WHAT THE TASK ASKS:
Give only the number of lines in the records that include the string "Literature".

(Saved data entries)

/-- **An `X`-level trivialisation of the cocycle `γ` over the open `R`**: for every point `z ∈ R` an open
`W_z ∋ z` inside `R ⊓ U_z`, a unit `λ_z` over every open below `W_z` (with a chosen inverse), compatible with
restriction, such that `λ_{z′} = λ_z · γ_{zz′}` — a `0`-cochain whose Čech coboundary is `γ|_R`.
[cite: Hartshorne1977, III §4 and Ex. III.4.4] -/
structure TrivOn (R : X.Opens) where
  /-- the neighbourhood `W_z` of `z ∈ R` -/
  W : R → X.Opens
  /-- `z ∈ W_z` -/
  mem : ∀ z : R, (z : X) ∈ W z
  /-- `W_z ⊆ R` -/
  le : ∀ z : R, W z ≤ R
  /-- `W_z ⊆ U_z` -/
  leU : ∀ z : R, W z ≤ γ.U z
  /-- the unit `λ_z` over `V ≤ W_z` -/
  lam : ∀ (z : R) (V : X.Opens), V ≤ W z → Γ(X, V)
  /-- a chosen inverse of `λ_z` -/
  inv : ∀ (z : R) (V : X.Opens), V ≤ W z → Γ(X, V)
  /-- compatibility with restriction -/
  map_lam : ∀ (z : R) {V V' : X.Opens} (h : V ≤ W z) (i : V' ≤ V), secRes X i (lam z V h) = lam z V' (i.trans h)
  /-- `λ_z λ_z⁻¹ = 1` -/
  lam_mul_inv : ∀ (z : R) (V : X.Opens) (h : V ≤ W z), lam z V h * inv z V h = 1
  /-- the coboundary relation `λ_{z′} = λ_z γ_{zz′}` -/
  rel : ∀ (z z' : R) (V : X.Opens) (hz : V ≤ W z) (hz' : V ≤ W z'),
    lam z' V hz' = lam z V hz * γ.g z z' V (hz.trans (leU z)) (hz'.trans (leU z'))

namespace TrivOn

variable {γ} {R R' R'' : X.Opens} (t : γ.TrivOn R) (t' : γ.TrivOn R') (t'' : γ.TrivOn R'')

/-- The chosen inverses are compatible with restriction (uniqueness of inverses). [cite: Hartshorne1977, III §4 and Ex. III.4.4] -/
theorem map_inv (z : R) {V V' : X.Opens} (h : V ≤ t.W z) (i : V' ≤ V) :
    secRes X i (t.inv z V h) = t.inv z V' (i.trans h) := by
  have h₁ : t.lam z V' (i.trans h) * secRes X i (t.inv z V h) = 1 := by
    rw [← t.map_lam z h i, ← map_mul, t.lam_mul_inv, map_one]
  have h₂ := t.lam_mul_inv z V' (i.trans h)
  calc secRes X i (t.inv z V h)
      = secRes X i (t.inv z V h) * (t.lam z V' (i.trans h) * t.inv z V' (i.trans h)) := by rw [h₂, mul_one]
    _ = t.lam z V' (i.trans h) * secRes X i (t.inv z V h) * t.inv z V' (i.trans h) := by ring
    _ = t.inv z V' (i.trans h) := by rw [h₁, one_mul]

/-- `λ_z⁻¹ λ_z = 1`. [cite: Hartshorne1977, III §4 and Ex. III.4.4] -/
theorem inv_mul_lam (z : R) (V : X.Opens) (h : V ≤ t.W z) : t.inv z V h * t.lam z V h = 1 := by
  rw [mul_comm, t.lam_mul_inv]

/-- The inverses satisfy the inverse relation: `λ_{z′}⁻¹ = λ_z⁻¹ γ_{z′z}`. [cite: Hartshorne1977, III §4 and Ex. III.4.4] -/
theorem rel_inv (z z' : R) (V : X.Opens) (hz : V ≤ t.W z) (hz' : V ≤ t.W z') :
    t.inv z' V hz' = t.inv z V hz * γ.g z' z V (hz'.trans (t.leU z')) (hz.trans (t.leU z)) := by
  have h := t.rel z z' V hz hz'
  have hu := t.lam_mul_inv z' V hz'
  have hu' := t.lam_mul_inv z V hz
  have hγ := γ.g_mul_symm z z' V (hz.trans (t.leU z)) (hz'.trans (t.leU z'))
  -- `inv z' = inv z' · (lam z · inv z) · (g zz' · g z'z) = (inv z' · lam z') · inv z · g z'z`
  calc t.inv z' V hz'
      = t.inv z' V hz' * (t.lam z V hz * t.inv z V hz) *
          (γ.g z z' V (hz.trans (t.leU z)) (hz'.trans (t.leU z')) * γ.g z' z V (hz'.trans (t.leU z')) (hz.trans (t.leU z))) := by
        rw [hu', hγ, mul_one, mul_one]
    _ = (t.lam z V hz * γ.g z z' V (hz.trans (t.leU z)) (hz'.trans (t.leU z')) * t.inv z' V hz') *
          (t.inv z V hz * γ.g z' z V (hz'.trans (t.leU z')) (hz.trans (t.leU z))) := by ring
    _ = t.inv z V hz * γ.g z' z V (hz'.trans (t.leU z')) (hz.trans (t.leU z)) := by rw [← h, hu, one_mul]

/-! ### Gluing two trivialisations into a unit on `R ⊓ R′` -/

/-- the piece of the cover of `R ⊓ R′` at the point `z`: `W_z ⊓ W′_z` (reducible). [folklore] -/
abbrev piece (z : ↥(R ⊓ R')) : X.Opens :=
  t.W ⟨z, z.2.1⟩ ⊓ t'.W ⟨z, z.2.2⟩

/-- The pieces lie in `R ⊓ R′`. [cite: Hartshorne1977, III §4 and Ex. III.4.4] -/
theorem piece_le (z : ↥(R ⊓ R')) : piece t t' z ≤ R ⊓ R' :=
  le_inf (inf_le_left.trans (t.le _)) (inf_le_right.trans (t'.le _))

/-- The pieces cover `R ⊓ R′`. [cite: Hartshorne1977, III §4 and Ex. III.4.4] -/
theorem le_iSup_piece : R ⊓ R' ≤ iSup (piece t t') :=
  fun x hx => Opens.mem_iSup.2 ⟨⟨x, hx⟩, ⟨t.mem ⟨x, hx.1⟩, t'.mem ⟨x, hx.2⟩⟩⟩

/-- the local section `λ_z · λ′_z⁻¹` on the piece at `z`. [folklore] -/
def localUnit (z : ↥(R ⊓ R')) : Γ(X, piece t t' z) :=
  t.lam ⟨z, z.2.1⟩ (piece t t' z) inf_le_left * t'.inv ⟨z, z.2.2⟩ (piece t t' z) inf_le_right

/-- The local sections restricted to an open below two pieces agree (`λ_w λ′_w⁻¹ = λ_z γ_{zw} λ′_z⁻¹ γ_{wz} = λ_z λ′_z⁻¹`).
[cite: Hartshorne1977, III §4] -/
theorem secRes_localUnit_eq (z w : ↥(R ⊓ R')) (V : X.Opens) (hz : V ≤ piece t t' z) (hw : V ≤ piece t t' w) :
    secRes X hz (localUnit t t' z) = secRes X hw (localUnit t t' w) := by
  unfold localUnit
  rw [map_mul, map_mul, t.map_lam, t'.map_inv, t.map_lam, t'.map_inv,
    t.rel ⟨z, z.2.1⟩ ⟨w, w.2.1⟩ V (hz.trans inf_le_left) (hw.trans inf_le_left),
    t'.rel_inv ⟨z, z.2.2⟩ ⟨w, w.2.2⟩ V (hz.trans inf_le_right) (hw.trans inf_le_right)]
  have hγ := γ.g_mul_symm (z : X) (w : X) V ((hz.trans inf_le_left).trans (t.leU _))
    ((hw.trans inf_le_left).trans (t.leU _))
  -- `(λ_z g_zw)(λ'_z⁻¹ g_wz) = λ_z λ'_z⁻¹ (g_zw g_wz)`; the `g`'s only depend on the points
  have e₁ : γ.g (w : X) (z : X) V ((hw.trans inf_le_right).trans (t'.leU _)) ((hz.trans inf_le_right).trans (t'.leU _)) =
      γ.g (w : X) (z : X) V ((hw.trans inf_le_left).trans (t.leU _)) ((hz.trans inf_le_left).trans (t.leU _)) := rfl
  rw [e₁]
  symm
  calc t.lam ⟨z, z.2.1⟩ V _ * γ.g (z : X) (w : X) V _ _ * (t'.inv ⟨z, z.2.2⟩ V _ * γ.g (w : X) (z : X) V _ _)
      = t.lam ⟨z, z.2.1⟩ V (hz.trans inf_le_left) * t'.inv ⟨z, z.2.2⟩ V (hz.trans inf_le_right) *
          (γ.g (z : X) (w : X) V ((hz.trans inf_le_left).trans (t.leU _)) ((hw.trans inf_le_left).trans (t.leU _)) *
            γ.g (w : X) (z : X) V ((hw.trans inf_le_left).trans (t.leU _)) ((hz.trans inf_le_left).trans (t.leU _))) := by
        ring
    _ = t.lam ⟨z, z.2.1⟩ V (hz.trans inf_le_left) * t'.inv ⟨z, z.2.2⟩ V (hz.trans inf_le_right) := by rw [hγ, mul_one]

/-- The local sections form a compatible family. [cite: Hartshorne1977, III §4 and Ex. III.4.4] -/
theorem isCompatible_localUnit : TopCat.Presheaf.IsCompatible X.presheaf (piece t t') (localUnit t t') :=
  fun z w => secRes_localUnit_eq t t' z w _ inf_le_left inf_le_right

/-- **The glued unit** `u ∈ Γ(X, R ⊓ R′)` with `u|_{W_z ⊓ W′_z} = λ_z λ′_z⁻¹`. [cite: Hartshorne1977, III §4 and Ex. III.4.4] -/
def glueUnit : Γ(X, R ⊓ R') :=
  (X.sheaf.existsUnique_gluing' (piece t t') (R ⊓ R') (fun z => homOfLE (piece_le t t' z)) (le_iSup_piece t t')
    (localUnit t t') (isCompatible_localUnit t t')).choose

/-- The glued unit restricts to the local sections. [cite: Hartshorne1977, III §4 and Ex. III.4.4] -/
theorem secRes_glueUnit (z : ↥(R ⊓ R')) : secRes X (piece_le t t' z) (glueUnit t t') = localUnit t t' z :=
  (X.sheaf.existsUnique_gluing' (piece t t') (R ⊓ R') (fun z => homOfLE (piece_le t t' z)) (le_iSup_piece t t')
    (localUnit t t') (isCompatible_localUnit t t')).choose_spec.1 z

/-- The glued unit restricted to any open below a piece. [cite: Hartshorne1977, III §4 and Ex. III.4.4] -/
theorem secRes_glueUnit_of_le (z : ↥(R ⊓ R')) (V : X.Opens) (hV : V ≤ piece t t' z) :
    secRes X (hV.trans (piece_le t t' z)) (glueUnit t t') =
      t.lam ⟨z, z.2.1⟩ V (hV.trans inf_le_left) * t'.inv ⟨z, z.2.2⟩ V (hV.trans inf_le_right) := by
  rw [← secRes_secRes (piece_le t t' z) hV, secRes_glueUnit]
  unfold localUnit
  rw [map_mul, t.map_lam, t'.map_inv]

/-- **Local description at two points**: on `V ≤ W_z ⊓ W′_{z′}`, `u|_V = λ_z · γ_{zz′} · λ′_{z′}⁻¹`. [cite: Hartshorne1977, III §4 and Ex. III.4.4] -/
theorem secRes_glueUnit_of_le₂ (z : R) (z' : R') (V : X.Opens) (hz : V ≤ t.W z) (hz' : V ≤ t'.W z')
    (hV : V ≤ R ⊓ R') :
    secRes X hV (glueUnit t t') =
      t.lam z V hz * γ.g z z' V (hz.trans (t.leU z)) (hz'.trans (t'.leU z')) * t'.inv z' V hz' := by
  -- compare locally around each point of `V`
  apply X.sheaf.eq_of_locally_eq' (fun x : V => V ⊓ piece t t' ⟨x, hV x.2⟩) V (fun x => homOfLE inf_le_left)
  · intro x hx
    exact Opens.mem_iSup.2 ⟨⟨x, hx⟩, ⟨hx, t.mem _, t'.mem _⟩⟩
  · intro x
    have hxV : V ⊓ piece t t' ⟨x, hV x.2⟩ ≤ V := inf_le_left
    change secRes X hxV (secRes X hV (glueUnit t t')) = secRes X hxV _
    rw [secRes_secRes, map_mul, map_mul, t.map_lam, t'.map_inv, γ.map_g]
    have key := secRes_glueUnit_of_le t t' ⟨x, hV x.2⟩ (V ⊓ piece t t' ⟨x, hV x.2⟩) inf_le_right
    rw [show secRes X (hxV.trans hV) (glueUnit t t') =
        secRes X ((inf_le_right : V ⊓ piece t t' ⟨x, hV x.2⟩ ≤ _).trans (piece_le t t' _)) (glueUnit t t') from rfl, key]
    -- `λ_x λ'_x⁻¹ = λ_z g_{zx} (λ'_{z'} g_{z'x})⁻¹ = λ_z g_{z z'} λ'_{z'}⁻¹`
    rw [t.rel z ⟨x, (hV x.2).1⟩ _ (hxV.trans hz) (inf_le_right.trans inf_le_left),
      t'.rel_inv z' ⟨x, (hV x.2).2⟩ _ (hxV.trans hz') (inf_le_right.trans inf_le_right)]
    have hγ := γ.g_mul (z : X) (x : X) (z' : X) (V ⊓ piece t t' ⟨x, hV x.2⟩)
      ((hxV.trans hz).trans (t.leU z)) ((inf_le_right.trans inf_le_left).trans (t.leU _))
      ((hxV.trans hz').trans (t'.leU z'))
    have e₁ : γ.g (x : X) (z' : X) (V ⊓ piece t t' ⟨x, hV x.2⟩) ((inf_le_right.trans inf_le_right).trans (t'.leU _))
        ((hxV.trans hz').trans (t'.leU z')) =
      γ.g (x : X) (z' : X) (V ⊓ piece t t' ⟨x, hV x.2⟩) ((inf_le_right.trans inf_le_left).trans (t.leU _))
        ((hxV.trans hz').trans (t'.leU z')) := rfl
    rw [e₁, ← hγ]
    ring
import Mathlib
import HarnessLib
import HarnessLib.Audit
import Summits.Langlands.Statement
import Literature.FieldTheory.AlgClosed.PadicAlgClEquivComplex
import Literature.NumberTheory.PAdicHodge.FontaineDpst
import Literature.NumberTheory.Automorphic.LocalLanglandsGLProofs
import Literature.NumberTheory.Automorphic.LocalConstantsProofs
import Summits.Langlands.Langlands.Theorems.EisensteinDegreeShiftSectorComplementStubAvatarConjugacy
import HarnessLib.Audit.Status.Attr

RESULT FOR THIS TASK:
4